The better half of the other half of JMT's lyrical duo, Vinnie Paz, gets a bye on his stylistic integrity. His pace is monotonous and he has an atrocious reliance on end-rhyme, but he uses enough literary techniques that it makes it look like he's trying. And most of all, the heaven's above blessed him with a voice reminiscent of an avalanche of gravel, if said gravel came wrapped in a box that reminded you of the fat Italian enforcers used in mob-spoof films. He also gets a couple of solid lines thrown in there every once and a while. On 'Trail of Lies', a song about the disillusionment of young women by the fashion/entertainment industry, he references starlets with,


Ninety-pound skinny bitches, that ain't even girl to me


and


And what's gonna become of 'em in like fifty years
When Hannah Montana turnin into Britney Spears

The problem though, is that there's a limit to the credit I'm willing to extend to Mr. Paz for his heartfelt political, social and spiritual ruminations. For starters, let's look at this quote we have from 'Butcher Knife Bloodbath':


Why we in Iran if all that we want is Osama
Why we in the jam if all that we want is Obama
Bush had you thinkin we at war cuz he asked God
Then blew up to fucking buildings in our backyard


Is he saying something construed as political? Sure, but a quiet reading of the facts would posit that A) we're not in Iran B) Obama's popular margin was relatively narrow C) Bush went to war to 1) fight terrorism and 2) prevent the spread of WMD's and D) Bush didn't actually blow up the buildings in any but the most greatest theoretical stretch that posits that as the most powerful political leader on the Earth, he is in fact responsible for everything that happens. So while I can 'feel' him, he's kinda oh for four on political points.

Vinnie Paz uses the same level of research and reflection in his propagation of the Muslim faith that he does for his political points. My favorite is

I'm fast like Ramadan with a knife drawn

which utilizes some cool multi-syllabic internal rhyme while simultaneously making Vinnie seem hardcore and blissfully ignoring the spiritual importance of one of the five pillars of his faith. It's like he converted just to have an excuse to talk about killing people. Which is cool- 90% of rap is about killing someone, so it's not my place to hold that against him. But it's somewhat duplicitous to rep the virtues of Iranian Mullah's and then turn around and decry America's materialism because it hurts people. It's like he consistently failed the test they made you take when you're younger where you pick the thing that doesn't belong, and as a result has been taking out his frustration at his handicap by shoving it in his listeners brains ever since.

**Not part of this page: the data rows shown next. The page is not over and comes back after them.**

/-! ### `φ`: the hypergeometric transformation in `x` -/

/-- **Rhin–Viola's `φ`** [RV (4.1)]: for `h, l, m ∈ ℕ` with `m ≤ h + l` and arbitrary integers `k, s, j, q`,
`m!(h+l−m)! · T(h,l,k,s,j,q,m+1) = h!l! · T(m, h+l−m, k, s, j, q+h−m, h+1)`
(no convergence hypothesis; `EulerKernelSymmetry.euler_symmetry` in `x` with `α = 1−z`, `β = yz`, slice by slice). -/
theorem rv_phi (h l m : ℕ) (hm : m ≤ h + l) (k s j q : ℤ) :
    ((m ! * (h + l - m)! : ℕ) : ℝ) * ∫ x in (univ.pi fun _ : Fin 3 => Ioo (0:ℝ) 1),
        x 0 ^ h * (1 - x 0) ^ l * x 1 ^ k * (1 - x 1) ^ s * x 2 ^ j * (1 - x 2) ^ q /
          (1 - (1 - x 0 * x 1) * x 2) ^ (m + 1) =
      ((h ! * l ! : ℕ) : ℝ) * ∫ x in (univ.pi fun _ : Fin 3 => Ioo (0:ℝ) 1),
        x 0 ^ m * (1 - x 0) ^ (h + l - m) * x 1 ^ k * (1 - x 1) ^ s * x 2 ^ j * (1 - x 2) ^ (q + h - m) /
          (1 - (1 - x 0 * x 1) * x 2) ^ (h + 1) := by
  have eF := measurable_rvIntegrand h l k s j q (m + 1)
  have eG := measurable_rvIntegrand m (h + l - m : ℕ) k s j (q + h - m) (h + 1)
  simp only [zpow_natCast, zpow_natCast_add_one] at eF eG
  refine setIntegral_cube3_eq_of_slices eF eG (fun y hy => ?_) (fun y hy => ?_) (by positivity) (by positivity)
    (fun x hx => ?_)
  · have := rvIntegrand_nonneg h l k s j q (m + 1) hy
    simpa only [zpow_natCast, zpow_natCast_add_one] using this
  · have := rvIntegrand_nonneg m (h + l - m : ℕ) k s j (q + h - m) (h + 1) hy
    simpa only [zpow_natCast, zpow_natCast_add_one] using this
  have hy := mem_cube hx 0; have hz := mem_cube hx 1
  have hα : 0 < 1 - x 1 := by linarith [hz.2]
  have hβ : 0 ≤ x 0 * x 1 := (mul_pos hy.1 hz.1).le
  -- the two slices as Euler kernels in `s = x₀`
  have hF : (fun t : ℝ => Matrix.vecCons t x 0 ^ h * (1 - Matrix.vecCons t x 0) ^ l * Matrix.vecCons t x 1 ^ k *
        (1 - Matrix.vecCons t x 1) ^ s * Matrix.vecCons t x 2 ^ j * (1 - Matrix.vecCons t x 2) ^ q /
        (1 - (1 - Matrix.vecCons t x 0 * Matrix.vecCons t x 1) * Matrix.vecCons t x 2) ^ (m + 1)) =
      fun t => (x 0 ^ k * (1 - x 0) ^ s * x 1 ^ j * (1 - x 1) ^ q) *
        (t ^ h * (1 - t) ^ l / (1 - x 1 + x 0 * x 1 * t) ^ (m + 1)) := by
    funext t
    simp only [Matrix.cons_val_zero, Matrix.cons_val_one, Matrix.cons_val]
    rw [show (1:ℝ) - (1 - t * x 0) * x 1 = 1 - x 1 + x 0 * x 1 * t by ring]
    ring
  have hG : (fun t : ℝ => Matrix.vecCons t x 0 ^ m * (1 - Matrix.vecCons t x 0) ^ (h + l - m) *
        Matrix.vecCons t x 1 ^ k * (1 - Matrix.vecCons t x 1) ^ s * Matrix.vecCons t x 2 ^ j *
        (1 - Matrix.vecCons t x 2) ^ (q + h - m) /
        (1 - (1 - Matrix.vecCons t x 0 * Matrix.vecCons t x 1) * Matrix.vecCons t x 2) ^ (h + 1)) =
      fun t => (x 0 ^ k * (1 - x 0) ^ s * x 1 ^ j * (1 - x 1) ^ q * (1 - x 1) ^ ((h : ℤ) - m)) *
        (t ^ m * (1 - t) ^ (h + l - m) / (1 - x 1 + x 0 * x 1 * t) ^ (h + 1)) := by
    funext t
    simp only [Matrix.cons_val_zero, Matrix.cons_val_one, Matrix.cons_val]
    rw [show (1:ℝ) - (1 - t * x 0) * x 1 = 1 - x 1 + x 0 * x 1 * t by ring,
      show q + (h : ℤ) - (m : ℤ) = q + ((h : ℤ) - m) by ring, zpow_add₀ hα.ne']
    ring
  refine ⟨?_, ?_, ?_⟩
  · rw [hF]; exact integrableOn_kernel' _ hα (by linarith) _ _ _
  · rw [hG]; exact integrableOn_kernel' _ hα (by linarith) _ _ _
  · rw [hF, hG, integral_const_mul, integral_const_mul, setIntegral_Ioo_eq_intervalIntegral,
      setIntegral_Ioo_eq_intervalIntegral]
    have hE := euler_symmetry m h l hm hα hβ
    rw [zpow_sub₀ hα.ne', zpow_natCast, zpow_natCast]
    generalize (∫ t in (0:ℝ)..1, t ^ h * (1 - t) ^ l / (1 - x 1 + x 0 * x 1 * t) ^ (m + 1)) = I₁ at hE ⊢
    generalize (∫ t in (0:ℝ)..1, t ^ m * (1 - t) ^ (h + l - m) / (1 - x 1 + x 0 * x 1 * t) ^ (h + 1)) = I₂ at hE ⊢
    set K : ℝ := x 0 ^ k * (1 - x 0) ^ s * x 1 ^ j * (1 - x 1) ^ q with hK
    have hαm : (1 - x 1) ^ m ≠ 0 := pow_ne_zero _ hα.ne'
    calc ((m ! * (h + l - m)! : ℕ) : ℝ) * (K * I₁)
        = K / (1 - x 1) ^ m * ((m ! : ℝ) * (h + l - m)! * (1 - x 1) ^ m * I₁) := by
          push_cast; field_simp
      _ = K / (1 - x 1) ^ m * ((h ! : ℝ) * l ! * (1 - x 1) ^ h * I₂) := by rw [hE]
      _ = ((h ! * l ! : ℕ) : ℝ) * (K * ((1 - x 1) ^ h / (1 - x 1) ^ m) * I₂) := by
          push_cast; field_simp

/-! ### `χ`: the hypergeometric transformation in `z` -/

/-- **Rhin–Viola's `χ`** [RV §4]: for `j, q, m ∈ ℕ` with `m ≤ j + q` and arbitrary integers `h, l, k, s`,
`m!(j+q−m)! · T(h,l,k,s,j,q,m+1) = j!q! · T(h,l,k,s,m,j+q−m,j+1)`
(no convergence hypothesis; the tree's `RhinViola.euler_integral_symm_nat` in `z` with `t = 1 − xy`, slice by slice
after the cyclic permutation `(x,y,z) ↦ (z,x,y)` of the cube). -/
theorem rv_chi (j q m : ℕ) (hm : m ≤ j + q) (h l k s : ℤ) :
    ((m ! * (j + q - m)! : ℕ) : ℝ) * ∫ x in (univ.pi fun _ : Fin 3 => Ioo (0:ℝ) 1),
        x 0 ^ h * (1 - x 0) ^ l * x 1 ^ k * (1 - x 1) ^ s * x 2 ^ j * (1 - x 2) ^ q /
          (1 - (1 - x 0 * x 1) * x 2) ^ (m + 1) =
      ((j ! * q ! : ℕ) : ℝ) * ∫ x in (univ.pi fun _ : Fin 3 => Ioo (0:ℝ) 1),
        x 0 ^ h * (1 - x 0) ^ l * x 1 ^ k * (1 - x 1) ^ s * x 2 ^ m * (1 - x 2) ^ (j + q - m) /
          (1 - (1 - x 0 * x 1) * x 2) ^ (j + 1) := by
  -- move `z` to the front: `x ↦ (x₁, x₂, x₀)`
  rw [← setIntegral_cube3_rotate (fun x : Fin 3 → ℝ => x 0 ^ h * (1 - x 0) ^ l * x 1 ^ k * (1 - x 1) ^ s *
      x 2 ^ j * (1 - x 2) ^ q / (1 - (1 - x 0 * x 1) * x 2) ^ (m + 1)),
    ← setIntegral_cube3_rotate (fun x : Fin 3 → ℝ => x 0 ^ h * (1 - x 0) ^ l * x 1 ^ k * (1 - x 1) ^ s *
      x 2 ^ m * (1 - x 2) ^ (j + q - m) / (1 - (1 - x 0 * x 1) * x 2) ^ (j + 1))]
  simp only [Matrix.cons_val_zero, Matrix.cons_val_one, Matrix.cons_val]
  have eF : Measurable (fun x : Fin 3 → ℝ => x 1 ^ h * (1 - x 1) ^ l * x 2 ^ k * (1 - x 2) ^ s * x 0 ^ j *
      (1 - x 0) ^ q / (1 - (1 - x 1 * x 2) * x 0) ^ (m + 1)) := by fun_prop
  have eG : Measurable (fun x : Fin 3 → ℝ => x 1 ^ h * (1 - x 1) ^ l * x 2 ^ k * (1 - x 2) ^ s * x 0 ^ m *
      (1 - x 0) ^ (j + q - m) / (1 - (1 - x 1 * x 2) * x 0) ^ (j + 1)) := by fun_prop
  refine setIntegral_cube3_eq_of_slices eF eG (fun y hy => ?_) (fun y hy => ?_) (by positivity) (by positivity)
    (fun x hx => ?_)
  · have h0 := mem_cube hy 0; have h1 := mem_cube hy 1; have h2 := mem_cube hy 2
    have a0 : 0 < 1 - y 0 := by linarith [h0.2]
    have a1 : 0 < 1 - y 1 := by linarith [h1.2]
    have a2 : 0 < 1 - y 2 := by linarith [h2.2]
    have hL : 0 < 1 - (1 - y 1 * y 2) * y 0 := link_pos h1 h2 h0
    have c0 := h0.1; have c1 := h1.1; have c2 := h2.1
    positivity
  · have h0 := mem_cube hy 0; have h1 := mem_cube hy 1; have h2 := mem_cube hy 2
    have a0 : 0 < 1 - y 0 := by linarith [h0.2]
    have a1 : 0 < 1 - y 1 := by linarith [h1.2]
    have a2 : 0 < 1 - y 2 := by linarith [h2.2]
    have hL : 0 < 1 - (1 - y 1 * y 2) * y 0 := link_pos h1 h2 h0
    have c0 := h0.1; have c1 := h1.1; have c2 := h2.1
    positivity
  have hxx := mem_cube hx 0; have hyy := mem_cube hx 1
  have hlam : 0 < 1 - x 0 * x 1 := by nlinarith [mul_lt_of_lt_one_right hxx.1 hyy.2]
  have hlam1 : 1 - x 0 * x 1 < 1 := by nlinarith [mul_pos hxx.1 hyy.1]
  set K : ℝ := x 0 ^ h * (1 - x 0) ^ l * x 1 ^ k * (1 - x 1) ^ s with hK
  have hF : (fun t : ℝ => Matrix.vecCons t x 1 ^ h * (1 - Matrix.vecCons t x 1) ^ l * Matrix.vecCons t x 2 ^ k *
        (1 - Matrix.vecCons t x 2) ^ s * Matrix.vecCons t x 0 ^ j * (1 - Matrix.vecCons t x 0) ^ q /
        (1 - (1 - Matrix.vecCons t x 1 * Matrix.vecCons t x 2) * Matrix.vecCons t x 0) ^ (m + 1)) =
      fun t => K * (t ^ j * (1 - t) ^ q / (1 + (-(1 - x 0 * x 1)) * t) ^ (m + 1)) := by
    funext t
    simp only [Matrix.cons_val_zero, Matrix.cons_val_one, Matrix.cons_val, hK]
    rw [show (1:ℝ) - (1 - x 0 * x 1) * t = 1 + (-(1 - x 0 * x 1)) * t by ring]
    ring
  have hG : (fun t : ℝ => Matrix.vecCons t x 1 ^ h * (1 - Matrix.vecCons t x 1) ^ l * Matrix.vecCons t x 2 ^ k *
        (1 - Matrix.vecCons t x 2) ^ s * Matrix.vecCons t x 0 ^ m * (1 - Matrix.vecCons t x 0) ^ (j + q - m) /
        (1 - (1 - Matrix.vecCons t x 1 * Matrix.vecCons t x 2) * Matrix.vecCons t x 0) ^ (j + 1)) =
      fun t => K * (t ^ m * (1 - t) ^ (j + q - m) / (1 + (-(1 - x 0 * x 1)) * t) ^ (j + 1)) := by
    funext t
    simp only [Matrix.cons_val_zero, Matrix.cons_val_one, Matrix.cons_val, hK]
    rw [show (1:ℝ) - (1 - x 0 * x 1) * t = 1 + (-(1 - x 0 * x 1)) * t by ring]
    ring
  refine ⟨?_, ?_, ?_⟩
  · rw [hF]; exact integrableOn_kernel' _ one_pos (by linarith) _ _ _
  · rw [hG]; exact integrableOn_kernel' _ one_pos (by linarith) _ _ _
  · rw [hF, hG, integral_const_mul, integral_const_mul, setIntegral_Ioo_eq_intervalIntegral,
      setIntegral_Ioo_eq_intervalIntegral]
    have hE := RhinViola.euler_integral_symm_nat (p := j) (r := q) (p' := m) (r' := j + q - m) (by omega)
      (t := 1 - x 0 * x 1) hlam1
    have e1 : (fun t : ℝ => t ^ j * (1 - t) ^ q / (1 + (-(1 - x 0 * x 1)) * t) ^ (m + 1)) =
        fun t => t ^ j * (1 - t) ^ q / (1 - t * (1 - x 0 * x 1)) ^ (m + 1) := by
      funext t; congr 1; ring
    have e2 : (fun t : ℝ => t ^ m * (1 - t) ^ (j + q - m) / (1 + (-(1 - x 0 * x 1)) * t) ^ (j + 1)) =
        fun t => t ^ m * (1 - t) ^ (j + q - m) / (1 - t * (1 - x 0 * x 1)) ^ (j + 1) := by
      funext t; congr 1; ring
    rw [e1, e2]
    generalize (∫ t in (0:ℝ)..1, t ^ j * (1 - t) ^ q / (1 - t * (1 - x 0 * x 1)) ^ (m + 1)) = I₁ at hE ⊢
    generalize (∫ t in (0:ℝ)..1, t ^ m * (1 - t) ^ (j + q - m) / (1 - t * (1 - x 0 * x 1)) ^ (j + 1)) = I₂ at hE ⊢
    push_cast
    linear_combination K * hE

On a one to five scale, I rate this a purple light-saber. There's only one of them in the world- no one else sounds like JMT, even if they wanted to. But the logical fallacies and the predictive rapping pattern lead me to believe someone was culled before they could join the typical green-blue-Luke pattern that a typical padawan experiences, but because their mother was really close to someone important, they weren't kicked out, merely relegated to the lesser ranks of the metachlorian-enhanced who will one day grow up to pilot small hovercraft whose job is to clean things because they can't be entrusted with anything more important. That said, between their legitimately impressive baselines and their distinctive choice of subject matter (and because Vinnie really does sound that good, he could read Doctor Seuss and make it sound like he's about to throw down) they still bring a solid and notable album. I just wish Vinnie would actually read a book about politics or Islam.

Or, really, just learn to read probably.

Friday, April 16, 2010

Burninating the 3rd Coast

Chamillionaire’s ‘Man on Fire’ is an inspiring, episodic ballad detailing an eponymous rags-to-riches journey and the motivations empowering the ambitious titular character. Crushing and commanding vocals are laid down over the streamlined beats of DJ Smalls, no featherweight himself. The only thing more amazing than the velocity and power of this tour-de-force is its autobiographical nature. Chamillionaire truly has lived the life of the downtrodden and yet still managed to bootstrap himself to a glittering reality of guns, women, weed, and mix tapes the rest of us can only dream about.

That’s what I’d be saying if I hadn’t heard the album. Also, if I wrote for The Source.

'Man on Fire' is somewhat of an awkward call, because it’s less about the album and more about the audience’s willingness to suspend their disbelief that rappers are, in fact, making art that is supposed to either mean something, say something, or have some form of artistic merit even if it’s just comedic hyperbole. As it is, Chamillionaire’s ‘Man-on-Fire’ is just kinda fun to listen to as you’re stuck in I-10 traffic during rush-hour, which, much like happy hour, seems to have annexed that space of time between dawn and tomorrow-at-dawn. If the TXDOT would relax its standards and let the two meet, and I could finally sell liquor off a motorcycle as I swerve through, around, and over traffic in a go-go-gadgetcycle-type-gig I swear to God I’d be a millionaire tomorrow.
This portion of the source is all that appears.